AR requires real-time and accurate six degrees of freedom (6DoF) pose tracking of devices. Any particular AR application requires tracking technique to track the user’s or device’s position in order to register it in respect to the real world [34]. Such a tracking must run efficiently, typically required a total computation time less than 100 milliseconds [35]. Furthermore, it must be robust under many conditions such as varying brightness, scales and rotations [3639]. Hence, the use of tracking algorithm in AR application is important in order to produce a high performance AR application. In AR, tracking is divided into four steps [40]. Basically, an image will be captured using phone’s camera and the image is converted into grey scale image. The first step in tracking process is detection, in which keypoint detectors were used to detect the natural features or keypoints of an image. The second step is to obtain a description of the image. A descriptor is required to describe or extract the keypoints detected in the detection process. Descriptors can be divided into two categories; floating-point descriptors and binary descriptors. SIFT and SURF are examples of floating-point descriptors, while BRIEF, ORB, BRISK and FREAK are examples of binary descriptors. The next step in the tracking process is matching. The keypoints of reference image should be stored in the database in advance to allow the system to match the points of an input image with those of reference image. Pose estimation is the last step in the tracking process. Pose estimation is performed to determine the position of a virtual object on top of the input image. After this process is completed, a 3D object can be superimposed on top of the detected image in the correct orientation [41]. Fig 1 shows the tracking process in AR application.

Descriptors of keypoints must be built to identify and match keypoints across images. The extraction process must be distinctive for each keypoint and need to be consistent under different viewpoints [42]. Existing feature descriptors will be briefly explained in this section, grouped by two categories; floating-point descriptors and binary descriptor.

Floating-point descriptors

One of the most famous keypoint descriptors is SIFT (Scale Invariant Feature Transform) [43], which detects keypoints based on the Difference of Gaussians (DoG). Although SIFT was published in 1999, it still yields results that are competitive with state-of-the-art techniques. Apart from SIFT itself, several modified SIFT-like descriptors have been published, such as PCA-SIFT [44]. SURF (Speeded-Up Robust Feature) almost matched the quality of SIFT but accelerated the gradient computations using integral images [14]. To date, the SURF descriptor is considered as the most popular replacement for SIFT. Both SIFT and SURF have successfully demonstrated their high robustness and distinctiveness in a variety of computer vision applications [45,46]. However, the computation time required for floating-point descriptors is still too high for real-time applications, especially those running on limited computing power and memory capacity like smart phone [47]. Hence, binary descriptors aim to fill this gap.

Binary descriptors

With the rapid growth of real-time applications, binary descriptors that achieved fast runtime and compact storage have become increasingly well-known [15]. They show similar quality as SIFT-like descriptors but at significantly lower computational costs and required small amounts of memory.

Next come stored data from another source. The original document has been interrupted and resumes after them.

import Summits.Ventures.PercRepro.C025ProfileGenHall
import Summits.Ventures.PercRepro.C025ProfileGenCor

/-!
# Corollaries of the Hall row (2,3) in the shadow vocabulary (night-3 g8)

`hallIneq_two_three` restricted to a family of bottom sets of `(p, 2)` (night-2's `ShadowC025Level` at the level `u = 3`,
every `p ≥ 3`): for every `𝒜 ⊆ PerFlat.Uq M p 2`, `#𝒜 · C(p+2,3)/C(p+2,2) ≤ #shadowLevel M 3 𝒜`, i.e.
`p · #𝒜 ≤ 3 · #{S : ρ(S) = 3, ∃ B ∈ 𝒜, B ⊆ S}` — the level-`3` input of the per-flat / shadow Hall forms at `q = 2`
in every rank.
-/

open scoped Matroid

namespace PercRepro

open Set Finset ThmH

section GenCor2

variable {α : Type} [DecidableEq α]

/-- **The shadow form at `(q, u) = (2, 3)` for every `p ≥ 3` and every family of bottom sets.** -/
theorem shadow_two_three_of_Uq (M : Matroid α) [M.Finite] {p : ℕ} (hp : 3 ≤ p) {𝒜 : Finset (Finset α)}
    (h𝒜 : 𝒜 ⊆ PerFlat.Uq M p 2) :
    (𝒜.card : ℚ) * ((Nat.choose (p + 2) 3 : ℚ) / (Nat.choose (p + 2) 2 : ℚ)) ≤
      ((Shadow.shadowLevel M 3 𝒜).card : ℚ) := by
  have hsub : 𝒜 ⊆ Profile.Rq M 2 := h𝒜.trans (Profile.Uq_subset_Rq p 2)
  have h1 := hallIneq_two_three M 𝒜 hsub
  have h2 : ∑ B ∈ 𝒜, Profile.price M 2 3 B =
      (𝒜.card : ℚ) * ((Nat.choose (p + 2) 3 : ℚ) / (Nat.choose (p + 2) 2 : ℚ)) := by
    rw [Finset.sum_congr rfl (fun B hB => Profile.price_of_mem_Uq hp (h𝒜 hB)), Finset.sum_const, nsmul_eq_mul]
  rw [← h2]
  exact h1

/-- The same in integers: `p · #𝒜 ≤ 3 · #shadowLevel M 3 𝒜`. -/
theorem mul_card_le_three_mul_card_shadowLevel_three (M : Matroid α) [M.Finite] {p : ℕ} (hp : 3 ≤ p)
    {𝒜 : Finset (Finset α)} (h𝒜 : 𝒜 ⊆ PerFlat.Uq M p 2) :
    p * 𝒜.card ≤ 3 * (Shadow.shadowLevel M 3 𝒜).card := by
  have h := shadow_two_three_of_Uq M hp h𝒜
  rw [choose_ratio_two_three] at h
  have h' : (p : ℚ) * (𝒜.card : ℚ) ≤ 3 * ((Shadow.shadowLevel M 3 𝒜).card : ℚ) := by
    have : (𝒜.card : ℚ) * ((p : ℚ) / 3) ≤ ((Shadow.shadowLevel M 3 𝒜).card : ℚ) := h
    rw [mul_div_assoc', div_le_iff₀ (by norm_num)] at this
    linarith
  exact_mod_cast h'

end GenCor2

end PercRepro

The idea behind binary descriptors is that each bit in the descriptor is independent, and the Hamming distance can be used as a similarity measure instead of Euclidean distance. The four most recent and promising binary feature descriptors are BRIEF (Binary Robust Independent Elementary Feature) [15], ORB (Oriented Fast and Rotated BRIEF) [16], BRISK (Binary Robust Invariant Scalable Keypoints) [17] and FREAK (Fast Retina Keypoint) [18]. Hamming distance can be calculated effectively because the distance between descriptors were calculated by using XOR operation. Binary strings were generated by comparing the intensity of each pixel in the image. Binary string represents the area around the keypoint will be encoded in a string of “0” or “1”. Generally, single bits of a binary descriptor are calculated by comparing the intensity value of point x in a sampling pair with the intensity value of point y in the pair. A single bit of a binary descriptor B on patch p can be calculated using Eq 1. (1) where I(p,x) is the pixel intensity at point x of a sampling pair and I(p,y) is the pixel intensity at point y of the sampling pair. A binary feature descriptor can be formed by concatenating the bits formed by B, as shown in Eq 2; where the n value for BRIEF and ORB is 256, while for BRISK and FREAK, it is 512.

(2)

Experimental setup

SIFT, SURF, ORB, FREAK and Ferns had been evaluated in a PC-based markerless AR and the computation times required by the detection, description and matching processes were compared [30]. However, they presented the computation time used by the detection process together with the description process and do not mention about number of keypoints involved in the process. The results showed that ORB required the shortest time to compute both the detection and description processes. They also tested the robustness of descriptors in terms of scale invariance, rotation invariance and occlusion. The Ferns descriptor obtained the highest matching rate compared to the other descriptors in all the robustness tests. Still, in all these evaluations, the computation times used by the descriptors were combined with the computation time used by the detector. Evaluating the computing time required by the descriptors themselves is important for determining the descriptors’ performances in AR applications. Moreover, they did not test the robustness of the descriptors in terms of brightness invariance which is important for AR applications [38]. Hence in this work we determined the distinctive and efficient accuracy measurements for several descriptors and identified which descriptor can function in the shortest amount of time and is robust to changes in terms of scale, rotation and brightness in markerless AR applications. This section will discuss the configuration of each test; computation time, rotation invariance, scale invariance and brightness invariance test, in an AR application using standard dataset. The testing was implemented on HTC One X+ android smart phone. It has built in camera and is able to record video with 1080 pixels at 28 fps or 720 pixels at 30 fps which fulfils the basic requirements for successful implementation of AR application. The source code for all these descriptors were obtained from OpenCV 2.4.9.

Dataset

Although there are a vast number of datasets used to evaluate the performance of feature descriptors, the dataset used for this research was the well-known dataset introduced by [33] which had been used by most researchers [15,18,30]. The dataset consists of eight classes; bark, boat, bike, graffiti, wall, trees, leuven and ubc. Amsterdam Library of Object Images (ALOI) dataset [48] also had been used by most researchers [49,50]. The dataset consists of one-thousand small objects classes. This evaluation was carried out on a more specific task framework, similar to the one proposed by [51] and [18]. The images in this dataset are complement with extra rotation, scaling and brightness changes in this work to evaluate the performance of binary descriptors under various transformation and to isolate the effects of each transformation. The combination of detector and descriptor strongly affects the performances of the descriptors. Some descriptors are more discriminant for blobs than corners, but [18] noted that the global ranking of the matching performance remained the same regardless of the selected detector. Hence, the multi-scale AGAST detector introduced by BRISK was used throughout the tests [17].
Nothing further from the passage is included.